Never pass up a chance to listen to the blues.
Maybe it is not to your taste,
or there is no time, or the years
have numbed you to the point
all the songs in life are just background noise.
In the darkest hour of your night,
blues dances up the stairs, waits for you
to open the door.
It has a pint of whiskey, a pack of smokes,
and till sunrise to hear everything you have to say.

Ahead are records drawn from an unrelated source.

/-! ### §4 The BSTW-scope witness of a certified record (kernel theorem) -/

/-- **`BSTWScope.HasWitness W p` for a certified record with an auxiliary datum and an ODD inert prime.**
The record's `q₀ = auxInert` is a (ram) prime (multiplicative, `p ∤ ord_{q₀}(Δ_min)`) and `L = ℚ(√−D)`,
`D = auxDisc`, satisfies S2 + G3 + (α) of the cell-verified reading of BSTW §10.3: the tree's
`BSTWScope.hasWitness_of_kronecker` with every hypothesis discharged from the recheck (Kronecker symbols
by Euler's criterion `jacobiSym_eq_one_of_isQR` / `jacobiSym_eq_neg_one_of_isQNR`; `h(−D)` by
`BinaryQuadraticForm.binQF_classNumber_eq`; "every bad prime is listed" by `mem_badPrimes_of_not_good`).
[cite: Cox2013, Thm. 2.13 and §7.B Thm. 7.7(ii)] [cite: SkinnerUrban2014, Thm. 2 (ram)] -/
theorem hasWitness_of_check (hc : r.check = true) [Fact r.p.Prime] [r.curve.IsElliptic]
    [r.curve.IsGloballyMinimal] (hD : r.auxDisc ≠ 0) (hodd : r.auxInert ≠ 2) :
    BSTWScope.HasWitness r.curve r.p := by
  -- unpack the witness check
  have hw := (r.checks_of_check hc).2.2.2.2.2
  simp only [checkWitness, Bool.or_eq_true, beq_iff_eq, hD, false_or, Bool.and_eq_true,
    decide_eq_true_eq, List.all_eq_true] at hw
  obtain ⟨⟨⟨⟨⟨⟨⟨⟨⟨hD4, hDlt⟩, hsqf⟩, hgcdN⟩, hq0ram⟩, hsp⟩, hall⟩, htwo⟩, hcl⟩, hclp⟩ := hw
  -- unpack the (ram) check at `q₀`
  have hram := (r.checks_of_check hc).2.2.2.2.1
  simp only [checkRam, List.all_eq_true, List.any_eq_true, Bool.and_eq_true, beq_iff_eq,
    decide_eq_true_eq] at hram
  have hq0mem : r.auxInert ∈ r.ram := by simpa using hq0ram
  obtain ⟨t0, ht0, ⟨ht0q, hq0p⟩, hv0p⟩ := hram _ hq0mem
  obtain ⟨hall', hN, hΔ⟩ := r.support_data_of_check hc
  have hq0 : r.auxInert.Prime := ht0q ▸ (hall' t0 ht0).1
  have hq0lt : r.auxInert < 504100 := ht0q ▸ (hall' t0 ht0).2.1
  haveI hq0F : Fact r.auxInert.Prime := ⟨hq0⟩
  have hp := (Fact.out : r.p.Prime)
  have hp2 : r.p ≠ 2 := (r.three_le_of_check hc).2
  have hplt : r.p < 504100 := r.p_lt_of_check hc
  set D := r.auxDisc with hDdef
  -- S1: `q₀` is an auxiliary (ram) prime
  have haux : BSTWScope.IsAuxiliaryPrime r.curve r.p r.auxInert := by
    obtain ⟨hmult, hval⟩ := r.mult_and_val_of_mem_bad hc ht0
    refine ⟨hq0p, ?_, ?_⟩
    · simpa [ht0q] using hmult
    · have hval' : padicValInt r.auxInert (minimalDiscriminantInt r.curve) = t0.2 := by simpa [ht0q] using hval
      rw [hval']; intro h; exact hv0p (Nat.mod_eq_zero_of_dvd h)
  -- the discriminant `−D`
  have hD0 : D ≠ 0 := hD
  have hfund : (-(D : ℤ)) % 4 = 1 ∧ Squarefree (-(D : ℤ)) ∧ (-(D : ℤ)) ≠ 1 := by
    refine ⟨by omega, ?_, by omega⟩
    have hsq : Squarefree D := squarefree_of_trial hD0 hDlt (fun d hd => hsqf d (List.mem_range.mpr hd))
    exact Int.squarefree_natAbs.mp (by simpa using hsq)
  have hsp' : jacobiSym (-(D : ℤ)) r.p = 1 := jacobiSym_eq_one_of_isQR hp hp2 (by omega) hsp
  have hin : jacobiSym (-(D : ℤ)) r.auxInert = -1 := by
    have h := hall r.auxInert (by rw [badPrimes, List.mem_map]; exact ⟨t0, ht0, ht0q⟩)
    rw [if_pos rfl, if_neg hodd] at h
    exact jacobiSym_eq_neg_one_of_isQNR hq0 hodd (by omega) h
  have hbadD : ∀ ℓ : ℕ, (hℓ : ℓ.Prime) →
      (haveI : Fact ℓ.Prime := ⟨hℓ⟩; ¬ r.curve.HasGoodReductionAtPrime ℓ) → ¬ (ℓ : ℤ) ∣ (D : ℤ) := by
    intro ℓ hℓ hbad hdvd
    have hmem := r.mem_badPrimes_of_not_good hc hℓ hbad
    have hℓN : ℓ ∣ r.conductor := hN ▸ List.dvd_prod hmem
    have hℓD : ℓ ∣ D := by exact_mod_cast hdvd
    have h1 : ℓ ∣ Nat.gcd D r.conductor := Nat.dvd_gcd hℓD hℓN
    rw [hgcdN] at h1
    exact hℓ.one_lt.ne' (Nat.dvd_one.mp h1)
  have hbad : ∀ ℓ : ℕ, (hℓ : ℓ.Prime) → ℓ ≠ r.auxInert →
      (haveI : Fact ℓ.Prime := ⟨hℓ⟩; ¬ r.curve.HasGoodReductionAtPrime ℓ) →
        (ℓ = 2 → (-(D : ℤ)) % 8 = 1) ∧ (ℓ ≠ 2 → jacobiSym (-(D : ℤ)) ℓ = 1) := by
    intro ℓ hℓ hℓq hbadℓ
    have hmem := r.mem_badPrimes_of_not_good hc hℓ hbadℓ
    have h := hall ℓ hmem
    rw [if_neg hℓq] at h
    refine ⟨fun h2 => ?_, fun h2 => ?_⟩
    · subst h2; rw [if_pos rfl] at h; simp only [decide_eq_true_eq] at h; omega
    · rw [if_neg h2] at h
      obtain ⟨t, ht, htq⟩ := r.exists_mem_bad_of_mem_badPrimes hmem
      have hlt : ℓ < 504100 := htq ▸ (hall' t ht).2.1
      exact jacobiSym_eq_one_of_isQR hℓ h2 (by omega) h
  have htwo' : r.curve.HasGoodReductionAtPrime 2 → (-(D : ℤ)) % 8 = 1 := by
    intro hgood
    rcases htwo with h2 | h8
    · exfalso
      have hmem : 2 ∈ r.badPrimes := by simpa using h2
      obtain ⟨t, ht, ht2⟩ := r.exists_mem_bad_of_mem_badPrimes hmem
      obtain ⟨hmult, -⟩ := r.mult_and_val_of_mem_bad hc ht
      have hmult2 : r.curve.HasMultiplicativeReductionAtPrime 2 := by simpa [ht2] using hmult
      exact WeierstrassCurve.HasMultiplicativeReduction.not_hasGoodReduction (R := ℤ_[2]) hmult2 hgood
    · omega
  have hclass : ¬ r.p ∣ BinaryQuadraticForm.classNumber (-(D : ℤ)) := by
    rw [← BinaryQuadraticForm.binQF_classNumber_eq _ (by omega), ← hcl]
    intro h; exact hclp (Nat.mod_eq_zero_of_dvd h)
  exact BSTWScope.hasWitness_of_kronecker r.curve r.p hp2 r.auxInert haux D hfund hsp' hin hbadD hbad htwo' hclass

end Record

end Summit.BirchSwinnertonDyer.Rank1Residual.X6.PrintCert

end
/-- **The coordinate derivatives of the chart components of the Kerr data**: for `‖x‖ > R`
(`R = Kerr.afRadius a r₀`), `∂ₗ h_ij(x) = hRepDeriv M x eₗ eᵢ eⱼ + ∂ₗ d_ij(x)` with the spin correction
`d_ij = g_a((0,eᵢ),(0,eⱼ)) − h⁰_ij` — near `x` the components are `h_ij = g_{(0,·)}((0,eᵢ),(0,eⱼ))`
(`Kerr.hCoeff_afEnd_data_apply`) `= h⁰_ij + d_ij`, both differentiable there (`g` is smooth on
`{r > 0}`, `h⁰` off the origin). Cook 2000, §3.2.2; García-Parrado–Valiente Kroon 2008, §5.
[cite: Kroon2008, §5] -/
theorem partialH_afEnd_data_eq {M : ℝ} (hM : 0 ≤ M) (a r₀ : ℝ) {x : E3}
    (hx : afRadius a r₀ < ‖x‖) (l i j : Fin 3) :
    AFEnd.partialH (afEnd a r₀) (data M a r₀ hM) l i j x =
      hRepDeriv M x (EuclideanSpace.single l 1) (EuclideanSpace.single i 1)
          (EuclideanSpace.single j 1) +
        fderiv ℝ (fun z : E3 ↦
          bilin M a (E4.ofTimeSpace 0 z) (E4.ofTimeSpace 0 (EuclideanSpace.single i 1))
              (E4.ofTimeSpace 0 (EuclideanSpace.single j 1)) -
            hRep M z (EuclideanSpace.single i 1) (EuclideanSpace.single j 1)) x
          (EuclideanSpace.single l 1) := by
  have hx0 : x ≠ 0 := norm_pos_iff.1 ((afRadius_pos a r₀).trans hx)
  have hr : 0 < radius a (E4.ofTimeSpace 0 x) :=
    radius_pos_of_mem_region (mem_slice_iff_ofTimeSpace_mem_region.1 (mem_slice_of_lt_norm hx))
  -- the components near `x`
  have hev : (fun y : E3 ↦ AFEnd.hCoeff (afEnd a r₀) (data M a r₀ hM) y (EuclideanSpace.single i 1)
      (EuclideanSpace.single j 1)) =ᶠ[𝓝 x] fun y ↦
        hRep M y (EuclideanSpace.single i 1) (EuclideanSpace.single j 1) +
          (bilin M a (E4.ofTimeSpace 0 y) (E4.ofTimeSpace 0 (EuclideanSpace.single i 1))
              (E4.ofTimeSpace 0 (EuclideanSpace.single j 1)) -
            hRep M y (EuclideanSpace.single i 1) (EuclideanSpace.single j 1)) := by
    filter_upwards [(isOpen_lt continuous_const continuous_norm).mem_nhds hx] with y hy
    rw [hCoeff_afEnd_data_apply hM a r₀ hy, add_sub_cancel]
  -- differentiability of the two summands at `x`
  have h₁ : DifferentiableAt ℝ (fun y : E3 ↦ hRep M y (EuclideanSpace.single i 1)
      (EuclideanSpace.single j 1)) x := (hasFDerivAt_hRep_apply M hx0 _ _).differentiableAt
  have hO : ContDiff ℝ 1 (E4.ofTimeSpace 0) :=
    contMDiff_iff_contDiff.mp (E4.contMDiff_ofTimeSpace 0 1)
  have hG : DifferentiableAt ℝ (fun z : E3 ↦ bilin M a (E4.ofTimeSpace 0 z)) x :=
    ((contDiffAt_bilin M a hr (n := 1)).comp x hO.contDiffAt).differentiableAt one_ne_zero
  have h₂ : DifferentiableAt ℝ (fun z : E3 ↦
      bilin M a (E4.ofTimeSpace 0 z) (E4.ofTimeSpace 0 (EuclideanSpace.single i 1))
          (E4.ofTimeSpace 0 (EuclideanSpace.single j 1)) -
        hRep M z (EuclideanSpace.single i 1) (EuclideanSpace.single j 1)) x :=
    ((hG.clm_apply (differentiableAt_const _)).clm_apply (differentiableAt_const _)).sub h₁
  unfold AFEnd.partialH
  rw [hev.fderiv_eq, fderiv_fun_add h₁ h₂, _root_.add_apply, fderiv_hRep_apply_apply M hx0]
import Literature.Probability.RandomPlanarGeometry.SLESameSideMartingale
import Literature.Probability.RandomPlanarGeometry.SLEKappaFourKernel
import Literature.Probability.RandomPlanarGeometry.SLERealAvoidance
import Literature.Analysis.Calculus.SmoothIntervalExtension
import HarnessLib

/-!
# Rohde–Schramm's Lemma 7.2 at `κ = 4`: the SLE₄ trace avoids every fixed real point

Trunk T-STOCH. We prove the case `κ = 4` of S. Rohde, O. Schramm, *Basic properties of SLE*,
Ann. of Math. 161 (2005), Lemma 7.2 (p. 909): for `x ∈ ℝ ∖ {0}`, almost surely `x ∉ cl γ[0, ∞)`
for the SLE₄ trace `γ` (`ae_ofReal_notMem_closure_range_sleTrace_four`, given that SLE₄ is
generated by a curve, `HasSLETrace 4`). The printed proof: with `0 < y < x`,
`Q(t) = log gₜ'(x) - log(gₜ(x) - gₜ(y))` is increasing, the distance from `x` to `∂Hₜ` is at
least `e^{-Q(t)}/4` (Schwarz reflection and Koebe; here `Loewner.IsGeneratedByCurve.le_dist_apply_ofReal`
of `LoewnerRealKoebe`), and `Q(t) - G(r_t)` is a local martingale with `sup G < ∞`, whence
`E[sup Q] < ∞`. We run it in Lawler's variable `Z = X/(X - Y) = 1 + 1/r` with the bounded scale
function `G̃` of `SLEKappaFourKernel` (`|G̃| ≤ 2`, no dilogarithm):

* `Loewner.IsGeneratedByCurve.ofReal_notMem_closure_range_of_gap_bound` (**deterministic**): if
  `T_y = ∞` and `Q` is bounded then `x ∉ cl γ[0, ∞)`.
* `integral_sleKappaFourStopped_le` (**Itô step**): for the flows stopped at the same-side
  stopping time `ρ` of `SLESameSideMartingale`, `E ∫₀^{N∧ρ} q(X, Y) ds ≤ 4`, where
  `q(v, u) = 2/(vu) - 2/v² ≥ 0` is the rate of `Q` (`Q(t) = -log(x-y) + ∫₀ᵗ q`): the process
  `G̃(Z_{t∧ρ}) - ∫₀^{t∧ρ} q` is a martingale (`martingale_apply_sameSideRatio_sub_timeIntegral`
  with the `κ = 4` drift identity `sameSideItoDrift_four_eq_rate`).
* `ae_exists_forall_sleKappaFourRaw_le` (**limiting argument**): a.s. `sup_t ∫₀ᵗ q < ∞` (Markov's
  inequality on increasing box events exhausting `{T_y = ∞}`, as in `SLELogDerivMartingale`).

## References

* S. Rohde, O. Schramm, *Basic properties of SLE*, Ann. of Math. 161 (2005), Lemma 7.2 and its
  proof (p. 909).
* G. F. Lawler, *Conformally Invariant Processes in the Plane*, AMS (2005), Prop. 6.33 (the ratio
  `Z`), §4.1.
-/

noncomputable section
/-- Pairings against the class-I basis families as Euclidean inner products on the orbit:
`Σ_{k ∈ O} ⟪bfam ⟨O,a⟩ k, g k⟫ = ⟪orbitBasis O a, restrictTo O g⟫` (class-I twin of `AbcClassII.sum_inner_bfam_eq_inner_restrictTo`). -/
theorem sum_inner_bfam_eq_inner_restrictTo (O : Orbit) (a : Fin (AbcClassI.odim O)) (g : Fam) :
    ∑ k ∈ O.1, (inner ℂ (AbcClassI.bfam ⟨O, a⟩ k) (g k) : ℂ) =
      inner ℂ ((AbcClassI.orbitBasis O a : AbcClassI.realSpace O.1) : EuclideanSpace ℂ (↥O.1 × Fin 3)) (restrictTo O.1 g) := by
  rw [inner_eq_sum_extend]
  refine Finset.sum_congr rfl fun k hk => ?_
  rw [bfam_eq]
  congr 1
  ext p
  rw [extend_apply_of_mem _ hk]
  rfl

/-! ### §1 The basis families of an arbitrary family of orbit bases -/

section
include hbf

/-- The basis family of index `i` in the bases `e` is transversal, class I and conjugate-symmetric. -/
theorem ebfam_spec (i : AbcClassI.Idx) :
    (∀ k : Fin 3 → ℤ, ∑ j : Fin 3, ((k j : ℤ) : ℂ) * bf i k j = 0) ∧ IsClassI (bf i) ∧
      Torus.IsConjSymm (bf i) := by
  rw [hbf i]; exact (e i.1 i.2).2

/-- The basis family of index `i` in the bases `e` vanishes off the orbit of `i`. -/
theorem ebfam_apply_of_not_mem (i : AbcClassI.Idx) {k : Fin 3 → ℤ} (hk : k ∉ i.1.1) : bf i k = 0 := by
  rw [hbf i]; exact extend_apply_of_not_mem _ hk

/-- Restricting the basis family of index `i` to its orbit gives back the basis vector. -/
theorem restrictTo_ebfam (i : AbcClassI.Idx) :
    restrictTo i.1.1 (bf i) = ((e i.1 i.2 : AbcClassI.realSpace i.1.1) : EuclideanSpace ℂ (↥i.1.1 × Fin 3)) := by
  rw [hbf i, restrictTo_extend]

/-- **The change-of-basis coefficients**: `Σ_{k ∈ O} ⟪AbcClassI.bfam ⟨O,a⟩ k, bf ⟨O,b⟩ k⟫ = M_O a b` with
`M_O = (AbcClassI.orbitBasis O).toBasis.toMatrix (e O)` the (real, orthogonal) change-of-basis matrix. -/
theorem coef_eq (O : Orbit) (a b : Fin (AbcClassI.odim O)) :
    ∑ k ∈ O.1, (inner ℂ (AbcClassI.bfam ⟨O, a⟩ k) (bf ⟨O, b⟩ k) : ℂ) =
      ((((AbcClassI.orbitBasis O).toBasis.toMatrix (e O)) a b : ℝ) : ℂ) := by
  rw [sum_inner_bfam_eq_inner_restrictTo O a (bf ⟨O, b⟩), restrictTo_ebfam e bf hbf ⟨O, b⟩,
    inner_coe_realSpace (neg_mem_of_orbitClosed O.orbitClosed) (AbcClassI.orbitBasis O a) (e O b),
    Module.Basis.toMatrix_apply, OrthonormalBasis.coe_toBasis_repr_apply, OrthonormalBasis.repr_apply_apply]

/-- **Expansion of the new basis families in the old ones**: `bf ⟨O,b⟩ = Σ_a M_O a b • AbcClassI.bfam ⟨O,a⟩`. -/
theorem ebfam_expand (O : Orbit) (b : Fin (AbcClassI.odim O)) :
    bf ⟨O, b⟩ = ∑ a : Fin (AbcClassI.odim O), ((((AbcClassI.orbitBasis O).toBasis.toMatrix (e O)) a b : ℝ) : ℂ) • AbcClassI.bfam ⟨O, a⟩ := by
  have hs := ebfam_spec e bf hbf ⟨O, b⟩
  have h := expand_complex O (c := bf ⟨O, b⟩) (fun k hk => ebfam_apply_of_not_mem e bf hbf ⟨O, b⟩ hk) hs.1 hs.2.1
  conv_lhs => rw [h]
  exact Finset.sum_congr rfl fun a _ => by rw [coef_eq e bf hbf O a b]

end

/-- **Orthogonality of the change-of-basis matrix, columns**: `Σ_a M a b · M a b' = δ_{b b'}`. -/
theorem coefM_orth_cols (O : Orbit) (b b' : Fin (AbcClassI.odim O)) :
    ∑ a : Fin (AbcClassI.odim O), ((AbcClassI.orbitBasis O).toBasis.toMatrix (e O)) a b * ((AbcClassI.orbitBasis O).toBasis.toMatrix (e O)) a b' =
      if b = b' then 1 else 0 := by
  have hQ := (AbcClassI.orbitBasis O).toMatrix_orthonormalBasis_mem_orthogonal (e O)
  have h : ((AbcClassI.orbitBasis O).toBasis.toMatrix (e O))ᵀ * (AbcClassI.orbitBasis O).toBasis.toMatrix (e O) = 1 := by
    have h := Matrix.mem_unitaryGroup_iff'.mp hQ
    simpa only [star_eq_conjTranspose, conjTranspose_eq_transpose_of_trivial] using h
  have h' := congrFun (congrFun h b) b'
  rw [Matrix.mul_apply, Matrix.one_apply] at h'
  simpa only [Matrix.transpose_apply] using h'

/-- **Orthogonality of the change-of-basis matrix, rows**: `Σ_b M a b · M a' b = δ_{a a'}`. -/
theorem coefM_orth_rows (O : Orbit) (a a' : Fin (AbcClassI.odim O)) :
    ∑ b : Fin (AbcClassI.odim O), ((AbcClassI.orbitBasis O).toBasis.toMatrix (e O)) a b * ((AbcClassI.orbitBasis O).toBasis.toMatrix (e O)) a' b =
      if a = a' then 1 else 0 := by
  have hQ := (AbcClassI.orbitBasis O).toMatrix_orthonormalBasis_mem_orthogonal (e O)
  have h : (AbcClassI.orbitBasis O).toBasis.toMatrix (e O) * ((AbcClassI.orbitBasis O).toBasis.toMatrix (e O))ᵀ = 1 := by
    have h := Matrix.mem_unitaryGroup_iff.mp hQ
    simpa only [star_eq_conjTranspose, conjTranspose_eq_transpose_of_trivial] using h
  have h' := congrFun (congrFun h a) a'
  rw [Matrix.mul_apply, Matrix.one_apply] at h'
  simpa only [Matrix.transpose_apply] using h'

section
include hbf

/-- **The first-order matrix in the bases `e`, expanded in the old one**:
`Re Σ_{k ∈ O_i} ⟪bf i k, Π_k X(bf j)(k)⟫ = Σ_{a, a'} M_{O_i} a i.2 · M_{O_j} a' j.2 · AbcClassI.amat ⟨O_i,a⟩ ⟨O_j,a'⟩`. -/
theorem eamat_eq (i j : AbcClassI.Idx) :
    (∑ k ∈ i.1.1, (inner ℂ (bf i k) (Torus.lerayCoeff k (crossForm 1 1 1 (bf j) k)) : ℂ)).re =
      ∑ a : Fin (AbcClassI.odim i.1), ∑ a' : Fin (AbcClassI.odim j.1),
        ((AbcClassI.orbitBasis i.1).toBasis.toMatrix (e i.1)) a i.2 * ((AbcClassI.orbitBasis j.1).toBasis.toMatrix (e j.1)) a' j.2 *
          AbcClassI.amat ⟨i.1, a⟩ ⟨j.1, a'⟩ := by
  obtain ⟨O, b⟩ := i
  obtain ⟨O', b'⟩ := j
  -- abbreviations for the real coefficients
  set M : Matrix (Fin (AbcClassI.odim O)) (Fin (AbcClassI.odim O)) ℝ := (AbcClassI.orbitBasis O).toBasis.toMatrix (e O) with hM
  set M' : Matrix (Fin (AbcClassI.odim O')) (Fin (AbcClassI.odim O')) ℝ := (AbcClassI.orbitBasis O').toBasis.toMatrix (e O') with hM'
  have hi := ebfam_expand e bf hbf O b
  have hj := ebfam_expand e bf hbf O' b'
  -- the complex pairing
  have key : ∑ k ∈ O.1, (inner ℂ (bf ⟨O, b⟩ k) (Torus.lerayCoeff k (crossForm 1 1 1 (bf ⟨O', b'⟩) k)) : ℂ) =
      ∑ a : Fin (AbcClassI.odim O), ∑ a' : Fin (AbcClassI.odim O'),
        (((M a b * M' a' b' * AbcClassI.amat ⟨O, a⟩ ⟨O', a'⟩ : ℝ)) : ℂ) := by
    have e1 : ∀ k, (inner ℂ (bf ⟨O, b⟩ k) (Torus.lerayCoeff k (crossForm 1 1 1 (bf ⟨O', b'⟩) k)) : ℂ) =
        ∑ a : Fin (AbcClassI.odim O), ∑ a' : Fin (AbcClassI.odim O'), ((M a b : ℝ) : ℂ) * ((M' a' b' : ℝ) : ℂ) *
          (inner ℂ (AbcClassI.bfam ⟨O, a⟩ k) (Torus.lerayCoeff k (crossForm 1 1 1 (AbcClassI.bfam ⟨O', a'⟩) k)) : ℂ) := by
      intro k
      rw [hj, lerayCrossForm_sum_smul (Finset.univ) (fun a' : Fin (AbcClassI.odim O') => (⟨O', a'⟩ : AbcClassI.Idx))
        (fun a' => ((M' a' b' : ℝ) : ℂ)) k, hi,
        sum_smul_bfam_apply (Finset.univ) (fun a : Fin (AbcClassI.odim O) => (⟨O, a⟩ : AbcClassI.Idx)) (fun a => ((M a b : ℝ) : ℂ)) k,
        sum_inner]
      refine Finset.sum_congr rfl fun a _ => ?_
      rw [inner_sum]
      refine Finset.sum_congr rfl fun a' _ => ?_
      rw [inner_smul_left, inner_smul_right, Complex.conj_ofReal]
      ring
    rw [Finset.sum_congr rfl fun k _ => e1 k, Finset.sum_comm]
    refine Finset.sum_congr rfl fun a _ => ?_
    rw [Finset.sum_comm]
    refine Finset.sum_congr rfl fun a' _ => ?_
    rw [← Finset.mul_sum, ← amat_eq ⟨O, a⟩ ⟨O', a'⟩]
    push_cast
    ring
  rw [key]
  rw [show (∑ a : Fin (AbcClassI.odim O), ∑ a' : Fin (AbcClassI.odim O'), (((M a b * M' a' b' * AbcClassI.amat ⟨O, a⟩ ⟨O', a'⟩ : ℝ)) : ℂ)) =
    (((∑ a : Fin (AbcClassI.odim O), ∑ a' : Fin (AbcClassI.odim O'), M a b * M' a' b' * AbcClassI.amat ⟨O, a⟩ ⟨O', a'⟩ : ℝ)) : ℂ) by push_cast; rfl,
    Complex.ofReal_re]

Even when you are up and life is good
and you can sleep at night
listen to a blues song.
Go quiet as an empty hallway
waiting for footsteps and a knock,
and know the blues will always be there.

2.
I know it would be cool to admit
to smoking tea, swaying to Coltrane and
Mingus, spacing out,
drinking cheap white wine,
pretending its cool to rebel.
Like that time with Kerouac,
all those other beat catch phrases.
Sorry.
Not my bag.
Put some Cream in my tea,
a Spoonful, no more,
Momma needs a new dress,
I need new shoes,
and when I wake up I know
the Thrill Is Gone.
Jazz is after Midnight,
smoky and tired. Blues is
the walk home, eying shadows,
holding the pistol in your pocket.

[Thanks for the poems, Norb. Gimma a poem, gotta have a poem, i needa poem, oh wait, here’s one. Ya need a poem?]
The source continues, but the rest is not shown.